Stable Norm in Variational Models

• Stable norm is defined as the limit of normalized energies of plane-like minimizers, capturing the effective anisotropy from microscopic periodic structures.
• It is characterized via a cell formula and Γ-convergence, linking nonlocal energies to local anisotropic perimeter functionals in variational problems.
• The concept connects discrete and continuum models, providing practical insights for homogenization theory and the study of minimal surfaces in heterogeneous media.

A stable norm is a homogenized surface tension functional that arises in the study of variational problems with periodic media, particularly in the context of anisotropic interfacial energies, nonlocal perimeters, and homogenization theory. In periodic perimeter minimization problems, the stable norm encodes the macroscopic, or effective, anisotropy resulting from the underlying microscopic periodic structure. It is defined as the limit of appropriately normalized energies of planelike minimizers in increasingly large domains, yielding a norm that governs the large-scale behavior of minimal surfaces subjected to periodic heterogeneity. The stable norm also appears as the limiting interfacial energy in nonlocal variational models, particularly under Γ-convergence to local anisotropic perimeter functionals.

1. Definition and Variational Framework

Consider a continuous periodic anisotropy $F(x,\nu)$ on the flat torus $$T = \mathbb{R}^n/\mathbb{Z}^n \times (\mathbb{R}^n\setminus\{0\})$$, which is one-homogeneous, convex in $\nu$, and uniformly elliptic. For a set of finite perimeter $E \subset \mathbb{R}^n$, and an open $A$, the anisotropic perimeter is defined by

$$E(E,A) = \int_{\partial^* E \cap A} F(x, \nu_E) \, d\mathcal{H}^{n-1}(x).$$

Under this setting, the stable norm $\phi:\mathbb{R}^n \rightarrow [0,\infty)$ is associated with the energy density per unit area in direction $p$ for "plane-like minimizers." The cell formula characterizes the stable norm variationally as

$\phi(p) = \min_{v \in BV(T)} \int_T F(x, p + Dv),$

defining a convex, one-homogeneous function. Equivalently, the stable norm can be expressed as the limit of rescaled energies of minimizers in cubes orthogonal to $p$,

$$\phi(p) = \lim_{R \to \infty} (\omega_{n-1}R^{n-1})^{-1} E(E, B_R),$$

where $E$ is a plane-like minimizer in direction $p$ (Chambolle et al., 2012).

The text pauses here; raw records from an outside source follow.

import Mathlib
import HarnessLib
import Summits.Ventures.LatticeQCDFlow.Scaling.MixedPowerCostExponent
import Summits.Ventures.LatticeQCDFlow.Scoring.ScalingExponentFit

/-!
# The two-spacing scaling exponent under bounded relative errors: a rigorous (not first-order) error bar, and what the `20 %` acceptance on `τ_int` buys

HONEST FRAMING: exact (Metropolis-corrected) sampling algorithms for lattice gauge theory;
figures of merit are autocorrelation/cost numbers at stated couplings and volumes; no
continuum-physics claim.

Venture `LatticeQCDFlow` (cell pub-lqcd), topic `Scaling`, FANOUT row 21 (`su3-base`: deliverable "CSD exponent" —
the growth of `τ_int(Q²)` of the baselines between the two couplings `β ∈ {6.0, 6.2}` (and the stretch point) read as
a two-spacing exponent, under the row's acceptance "`τ_int` errors `≤ 20 %` at `β ≤ 6.2`").  OUR WORK, elementary
real analysis over Mathlib and the tree's `Scaling.secantExponent` (`MixedPowerCostExponent.lean`, row 19); nothing is
cited as a fact.  `Scoring/ScalingExponentFit` records the FIRST-ORDER error `δz² = S₀/Δ` of the fitted slope; this file
gives the EXACT interval for the two-point exponent when each `τ` is only known to a relative precision `ε < 1` — no
linearisation, no Gaussianity.

## What is proved (`0 < x₁ < x₂` the two scales, e.g. `x = 1/a`; `t_i > 0` the measured values, `τ_i` the true ones,
## `|τ_i − t_i| ≤ ε_i t_i`, `ε_i < 1`; `z = log(τ₂/τ₁)/log(x₂/x₁)`, `ẑ = log(t₂/t₁)/log(x₂/x₁)`)

* `log_mem_Icc_of_abs_sub_le` — `log t + log(1 − ε) ≤ log τ ≤ log t + log(1 + ε)`;
* **`twoPointExponent_sub_mem_Icc`** — THE EXACT INTERVAL:
  `(log(1 − ε₂) − log(1 + ε₁))/log(x₂/x₁) ≤ z − ẑ ≤ (log(1 + ε₂) − log(1 − ε₁))/log(x₂/x₁)` (both ends attained);
* `log_one_add_le_neg_log_one_sub` (`log(1 + ε) ≤ −log(1 − ε)`) and **`abs_twoPointExponent_sub_le`** —
  `|z − ẑ| ≤ −(log(1 − ε₁) + log(1 − ε₂)) / log(x₂/x₁)`;
* **`abs_secantExponent_sub_le`** — the same in the tree's vocabulary: for two cost functions `C` (true) and `Ĉ`
  (measured) with `|C xᵢ − Ĉ xᵢ| ≤ εᵢ Ĉ xᵢ`, `|secantExponent C x₁ x₂ − secantExponent Ĉ x₁ x₂| ≤ …`;
* THE ROW-21 READING (`ε₁ = ε₂ = 1/5`): **`abs_twoPointExponent_sub_le_of_fifth`** —
  `|z − ẑ| ≤ 2 log(5/4)/log(x₂/x₁) = log(25/16)/log(x₂/x₁)`; hence **`abs_twoPointExponent_sub_le_one`** — the
  two-point exponent is pinned to `±1` as soon as the scales differ by a factor `x₂/x₁ ≥ 25/16`, and
  `abs_twoPointExponent_sub_le_of_ratio` — to `±δ` as soon as `δ · log(x₂/x₁) ≥ log(25/16)`.

* ANY NUMBER OF SPACINGS (§4, the weighted log–log least-squares exponent of `Scoring/ScalingExponentFit`, `z = Σ cᵢ yᵢ`):
  `fitSlope_sub_eq_sum_fitCoef`, **`abs_fitSlope_sub_le`** (`|z − ẑ| ≤ Σ |cᵢ| δᵢ` whenever `|yᵢ − ŷᵢ| ≤ δᵢ` — exact, attained
  with signs), `abs_log_sub_log_le_of_abs_sub_le` (`|log τ − log t| ≤ −log(1 − ε)`) and **`abs_fitSlope_log_sub_le`** —
  with relative errors `εᵢ < 1` on the `τᵢ`: `|z − ẑ| ≤ Σ |cᵢ| · (−log(1 − εᵢ))` (the three-spacing reading of row 21's
  stretch point included).

In words (value-free): with `20 %` errors on both autocorrelation times, a pair of spacings closer than the ratio
`25/16 = 1.5625` CANNOT determine the exponent to better than `±1` in the worst case, whatever the statistics model;
the bound halves each time `log(x₂/x₁)` doubles.  NOT CLAIMED: any value of `a(β)`, `τ_int`, `z`; that the errors ARE
within `20 %` (the row's measured acceptance); correlations between the two measurements (the bound is worst-case).
-/

namespace Summit.Ventures.LatticeQCDFlow.Scaling

open Real

/-! ## §1 One logarithm under a relative error -/

/-- A relative error bound `|τ − t| ≤ ε t` with `t > 0`, `ε < 1` forces `0 ≤ ε`, `0 < τ` and brackets `τ`. -/
theorem bounds_of_abs_sub_le_mul {τ t ε : ℝ} (ht : 0 < t) (hε : ε < 1) (h : |τ - t| ≤ ε * t) :
    0 ≤ ε ∧ 0 < τ ∧ t * (1 - ε) ≤ τ ∧ τ ≤ t * (1 + ε) := by
  obtain ⟨h1, h2⟩ := abs_le.1 h
  have hε0 : 0 ≤ ε := by
    have := (abs_nonneg (τ - t)).trans h
    nlinarith
  have : 0 < t * (1 - ε) := mul_pos ht (by linarith)
  exact ⟨hε0, by linarith, by linarith, by linarith⟩

/-- **`log t + log(1 − ε) ≤ log τ ≤ log t + log(1 + ε)`** when `|τ − t| ≤ ε t`, `t > 0`, `ε < 1`. -/
theorem log_mem_Icc_of_abs_sub_le {τ t ε : ℝ} (ht : 0 < t) (hε : ε < 1) (h : |τ - t| ≤ ε * t) :
    Real.log t + Real.log (1 - ε) ≤ Real.log τ ∧ Real.log τ ≤ Real.log t + Real.log (1 + ε) := by
  obtain ⟨hε0, hτ, hlo, hup⟩ := bounds_of_abs_sub_le_mul ht hε h
  have h1ε : 0 < 1 - ε := by linarith
  constructor
  · rw [← Real.log_mul ht.ne' h1ε.ne']
    exact Real.log_le_log (mul_pos ht h1ε) hlo
  · rw [← Real.log_mul ht.ne' (by linarith : (1 + ε) ≠ 0)]
    exact Real.log_le_log hτ hup

/-- `log(1 + ε) ≤ −log(1 − ε)` for `0 ≤ ε < 1` (i.e. `log(1 − ε²) ≤ 0`). -/
theorem log_one_add_le_neg_log_one_sub {ε : ℝ} (hε0 : 0 ≤ ε) (hε : ε < 1) :
    Real.log (1 + ε) ≤ -Real.log (1 - ε) := by
  have h : Real.log (1 + ε) + Real.log (1 - ε) ≤ 0 := by
    rw [← Real.log_mul (by linarith) (by linarith)]
    exact Real.log_nonpos (by nlinarith) (by nlinarith)
  linarith

/-! ## §2 The two-point exponent -/

section TwoPoint

variable {τ₁ τ₂ t₁ t₂ ε₁ ε₂ x₁ x₂ : ℝ}

/-- `log(x₂/x₁) > 0` for `0 < x₁ < x₂`. -/
theorem log_div_pos_of_lt (hx₁ : 0 < x₁) (hx : x₁ < x₂) : 0 < Real.log (x₂ / x₁) :=
  Real.log_pos ((one_lt_div hx₁).mpr hx)

/-- The difference of the two exponents is the difference of the log-errors over `log(x₂/x₁)`. -/
theorem twoPointExponent_sub_eq (hτ₁ : 0 < τ₁) (hτ₂ : 0 < τ₂) (ht₁ : 0 < t₁) (ht₂ : 0 < t₂) :
    Real.log (τ₂ / τ₁) / Real.log (x₂ / x₁) - Real.log (t₂ / t₁) / Real.log (x₂ / x₁) =
      ((Real.log τ₂ - Real.log t₂) - (Real.log τ₁ - Real.log t₁)) / Real.log (x₂ / x₁) := by
  rw [Real.log_div hτ₂.ne' hτ₁.ne', Real.log_div ht₂.ne' ht₁.ne', ← sub_div]
  ring

/-- **THE EXACT INTERVAL for the two-point exponent under relative errors `ε₁, ε₂ < 1`:**
`(log(1 − ε₂) − log(1 + ε₁))/log(x₂/x₁) ≤ z − ẑ ≤ (log(1 + ε₂) − log(1 − ε₁))/log(x₂/x₁)`. -/
theorem twoPointExponent_sub_mem_Icc (hx₁ : 0 < x₁) (hx : x₁ < x₂) (ht₁ : 0 < t₁) (ht₂ : 0 < t₂) (hε₁ : ε₁ < 1)
    (hε₂ : ε₂ < 1) (h₁ : |τ₁ - t₁| ≤ ε₁ * t₁) (h₂ : |τ₂ - t₂| ≤ ε₂ * t₂) :
    (Real.log (1 - ε₂) - Real.log (1 + ε₁)) / Real.log (x₂ / x₁) ≤
        Real.log (τ₂ / τ₁) / Real.log (x₂ / x₁) - Real.log (t₂ / t₁) / Real.log (x₂ / x₁) ∧
      Real.log (τ₂ / τ₁) / Real.log (x₂ / x₁) - Real.log (t₂ / t₁) / Real.log (x₂ / x₁) ≤
        (Real.log (1 + ε₂) - Real.log (1 - ε₁)) / Real.log (x₂ / x₁) := by
  have hL := log_div_pos_of_lt hx₁ hx
  obtain ⟨-, hτ₁, -, -⟩ := bounds_of_abs_sub_le_mul ht₁ hε₁ h₁
  obtain ⟨-, hτ₂, -, -⟩ := bounds_of_abs_sub_le_mul ht₂ hε₂ h₂
  obtain ⟨l₁, u₁⟩ := log_mem_Icc_of_abs_sub_le ht₁ hε₁ h₁
  obtain ⟨l₂, u₂⟩ := log_mem_Icc_of_abs_sub_le ht₂ hε₂ h₂
  rw [twoPointExponent_sub_eq hτ₁ hτ₂ ht₁ ht₂]
  constructor
  · exact div_le_div_of_nonneg_right (by linarith) hL.le
  · exact div_le_div_of_nonneg_right (by linarith) hL.le

/-- **`|z − ẑ| ≤ −(log(1 − ε₁) + log(1 − ε₂))/log(x₂/x₁)`** — the symmetric worst-case error of the two-point
exponent (the interval above, weakened by `log(1 + ε) ≤ −log(1 − ε)`). -/
theorem abs_twoPointExponent_sub_le (hx₁ : 0 < x₁) (hx : x₁ < x₂) (ht₁ : 0 < t₁) (ht₂ : 0 < t₂) (hε₁ : ε₁ < 1)
    (hε₂ : ε₂ < 1) (h₁ : |τ₁ - t₁| ≤ ε₁ * t₁) (h₂ : |τ₂ - t₂| ≤ ε₂ * t₂) :
    |Real.log (τ₂ / τ₁) / Real.log (x₂ / x₁) - Real.log (t₂ / t₁) / Real.log (x₂ / x₁)| ≤
      -(Real.log (1 - ε₁) + Real.log (1 - ε₂)) / Real.log (x₂ / x₁) := by
  have hL := log_div_pos_of_lt hx₁ hx
  obtain ⟨hε₁0, -, -, -⟩ := bounds_of_abs_sub_le_mul ht₁ hε₁ h₁
  obtain ⟨hε₂0, -, -, -⟩ := bounds_of_abs_sub_le_mul ht₂ hε₂ h₂
  obtain ⟨lo, up⟩ := twoPointExponent_sub_mem_Icc hx₁ hx ht₁ ht₂ hε₁ hε₂ h₁ h₂
  have k₁ := log_one_add_le_neg_log_one_sub hε₁0 hε₁
  have k₂ := log_one_add_le_neg_log_one_sub hε₂0 hε₂
  rw [abs_le]
  constructor
  · refine le_trans ?_ lo
    rw [← neg_div]
    exact div_le_div_of_nonneg_right (by linarith) hL.le
  · refine up.trans ?_
    exact div_le_div_of_nonneg_right (by linarith) hL.le

/-- **In the tree's vocabulary**: for a true cost `C` and a measured one `Ĉ` with `|C xᵢ − Ĉ xᵢ| ≤ εᵢ Ĉ xᵢ` (`Ĉ xᵢ > 0`,
`εᵢ < 1`), the two-spacing exponents differ by at most `−(log(1 − ε₁) + log(1 − ε₂))/log(x₂/x₁)`. -/
theorem abs_secantExponent_sub_le (C Ch : ℝ → ℝ) (hx₁ : 0 < x₁) (hx : x₁ < x₂) (ht₁ : 0 < Ch x₁) (ht₂ : 0 < Ch x₂)
    (hε₁ : ε₁ < 1) (hε₂ : ε₂ < 1) (h₁ : |C x₁ - Ch x₁| ≤ ε₁ * Ch x₁) (h₂ : |C x₂ - Ch x₂| ≤ ε₂ * Ch x₂) :
    |secantExponent C x₁ x₂ - secantExponent Ch x₁ x₂| ≤ -(Real.log (1 - ε₁) + Real.log (1 - ε₂)) / Real.log (x₂ / x₁) :=
  abs_twoPointExponent_sub_le hx₁ hx ht₁ ht₂ hε₁ hε₂ h₁ h₂

/-! ## §3 The row-21 reading: `20 %` errors on both autocorrelation times -/

/-- `−(log(1 − 1/5) + log(1 − 1/5)) = 2 log(5/4) = log(25/16)`. -/
theorem neg_two_log_four_fifths : -(Real.log (1 - 1 / 5) + Real.log (1 - 1 / 5)) = Real.log (25 / 16) := by
  have h : Real.log (1 - 1 / 5 : ℝ) = -Real.log (5 / 4) := by
    rw [← Real.log_inv]; norm_num
  rw [h, show (25 / 16 : ℝ) = 5 / 4 * (5 / 4) by norm_num, Real.log_mul (by norm_num) (by norm_num)]
  ring

/-- **`20 %` on both `τ`'s: `|z − ẑ| ≤ log(25/16)/log(x₂/x₁)`** (`= 2 log(5/4)/log(x₂/x₁)`). -/
theorem abs_twoPointExponent_sub_le_of_fifth (hx₁ : 0 < x₁) (hx : x₁ < x₂) (ht₁ : 0 < t₁) (ht₂ : 0 < t₂)
    (h₁ : |τ₁ - t₁| ≤ 1 / 5 * t₁) (h₂ : |τ₂ - t₂| ≤ 1 / 5 * t₂) :
    |Real.log (τ₂ / τ₁) / Real.log (x₂ / x₁) - Real.log (t₂ / t₁) / Real.log (x₂ / x₁)| ≤
      Real.log (25 / 16) / Real.log (x₂ / x₁) := by
  rw [← neg_two_log_four_fifths]
  exact abs_twoPointExponent_sub_le hx₁ hx ht₁ ht₂ (by norm_num) (by norm_num) h₁ h₂

/-- **The `20 %` two-point exponent is pinned to `±δ` once `δ · log(x₂/x₁) ≥ log(25/16)`.** -/
theorem abs_twoPointExponent_sub_le_of_ratio {δ : ℝ} (hx₁ : 0 < x₁) (hx : x₁ < x₂) (ht₁ : 0 < t₁)
    (ht₂ : 0 < t₂) (h₁ : |τ₁ - t₁| ≤ 1 / 5 * t₁) (h₂ : |τ₂ - t₂| ≤ 1 / 5 * t₂)
    (hr : Real.log (25 / 16) ≤ δ * Real.log (x₂ / x₁)) :
    |Real.log (τ₂ / τ₁) / Real.log (x₂ / x₁) - Real.log (t₂ / t₁) / Real.log (x₂ / x₁)| ≤ δ := by
  have hL := log_div_pos_of_lt hx₁ hx
  refine (abs_twoPointExponent_sub_le_of_fifth hx₁ hx ht₁ ht₂ h₁ h₂).trans ?_
  rwa [div_le_iff₀ hL]

/-- **… in particular to `±1` as soon as the two scales differ by the factor `x₂/x₁ ≥ 25/16 = 1.5625`.** -/
theorem abs_twoPointExponent_sub_le_one (hx₁ : 0 < x₁) (hx : x₁ < x₂) (ht₁ : 0 < t₁) (ht₂ : 0 < t₂)
    (h₁ : |τ₁ - t₁| ≤ 1 / 5 * t₁) (h₂ : |τ₂ - t₂| ≤ 1 / 5 * t₂) (hr : 25 / 16 ≤ x₂ / x₁) :
    |Real.log (τ₂ / τ₁) / Real.log (x₂ / x₁) - Real.log (t₂ / t₁) / Real.log (x₂ / x₁)| ≤ 1 := by
  refine abs_twoPointExponent_sub_le_of_ratio hx₁ hx ht₁ ht₂ h₁ h₂ ?_
  rw [one_mul]
  exact Real.log_le_log (by norm_num) hr

end TwoPoint

/-! ## §4 Any number of spacings: the weighted log–log least-squares exponent under bounded errors -/

section Fit

variable {ι : Type*} (s : Finset ι) (w x : ι → ℝ)

/-- The fitted exponent is linear in the data: `z(y) − z(y') = Σ cᵢ (yᵢ − y'ᵢ)`. -/
theorem fitSlope_sub_eq_sum_fitCoef (y y' : ι → ℝ) :
    Scoring.fitSlope s w x y - Scoring.fitSlope s w x y' = ∑ i ∈ s, Scoring.fitCoef s w x i * (y i - y' i) := by
  rw [Scoring.fitSlope_eq_sum_fitCoef, Scoring.fitSlope_eq_sum_fitCoef, ← Finset.sum_sub_distrib]
  exact Finset.sum_congr rfl fun i _ => by ring

/-- **`|z − ẑ| ≤ Σ |cᵢ| δᵢ`** — the EXACT (worst-case, attained with signs) error of the weighted log–log fit when each
ordinate is known to `±δᵢ`; no linearisation, no Gaussianity, any weights, any number of spacings. -/
theorem abs_fitSlope_sub_le {y y' δ : ι → ℝ} (hδ : ∀ i ∈ s, |y i - y' i| ≤ δ i) :
    |Scoring.fitSlope s w x y - Scoring.fitSlope s w x y'| ≤ ∑ i ∈ s, |Scoring.fitCoef s w x i| * δ i := by
  rw [fitSlope_sub_eq_sum_fitCoef]
  refine (Finset.abs_sum_le_sum_abs _ _).trans (Finset.sum_le_sum fun i hi => ?_)
  rw [abs_mul]
  exact mul_le_mul_of_nonneg_left (hδ i hi) (abs_nonneg _)

/-- **`|log τ − log t| ≤ −log(1 − ε)`** when `|τ − t| ≤ ε t`, `t > 0`, `ε < 1` (the larger of the two one-sided bounds). -/
theorem abs_log_sub_log_le_of_abs_sub_le {τ t ε : ℝ} (ht : 0 < t) (hε : ε < 1) (h : |τ - t| ≤ ε * t) :
    |Real.log τ - Real.log t| ≤ -Real.log (1 - ε) := by
  obtain ⟨hε0, -, -, -⟩ := bounds_of_abs_sub_le_mul ht hε h
  obtain ⟨lo, up⟩ := log_mem_Icc_of_abs_sub_le ht hε h
  have k := log_one_add_le_neg_log_one_sub hε0 hε
  rw [abs_le]
  constructor <;> linarith

/-- **THE FIT UNDER RELATIVE ERRORS**: if every measured `tᵢ > 0` carries the true value within `|τᵢ − tᵢ| ≤ εᵢ tᵢ`,
`εᵢ < 1`, the exponents fitted through `(xᵢ, log τᵢ)` and `(xᵢ, log tᵢ)` (same abscissae and weights) differ by at most
`Σ |cᵢ| · (−log(1 − εᵢ))`. -/
theorem abs_fitSlope_log_sub_le {τ t ε : ι → ℝ} (ht : ∀ i ∈ s, 0 < t i) (hε : ∀ i ∈ s, ε i < 1)
    (h : ∀ i ∈ s, |τ i - t i| ≤ ε i * t i) :
    |Scoring.fitSlope s w x (fun i => Real.log (τ i)) - Scoring.fitSlope s w x (fun i => Real.log (t i))| ≤
      ∑ i ∈ s, |Scoring.fitCoef s w x i| * (-Real.log (1 - ε i)) :=
  abs_fitSlope_sub_le s w x fun i hi => abs_log_sub_log_le_of_abs_sub_le (ht i hi) (hε i hi) (h i hi)

end Fit

end Summit.Ventures.LatticeQCDFlow.Scaling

In the nonlocal regime, the stable norm is constructed by taking the limit of normalized nonlocal energies of planelike minimizers in periodic media. For a kernel $K$ and periodic forcing $g$, and a planelike minimizer $E_p$, the stable norm is defined as

$$\phi(p) = \lim_{R \to \infty} R^{1-n} F(E_p, Q^p_R),$$

with $Q^p_R$ a cube orthogonal to $p$ (Dipierro et al., 13 Jan 2026).

2. Planelike Minimizers and Existence

A recurring concept in the construction of the stable norm is the existence of planelike minimizers. These minimizers are sets (or functions) whose interfaces or transition layers remain at a bounded distance from a reference hyperplane in a prescribed direction.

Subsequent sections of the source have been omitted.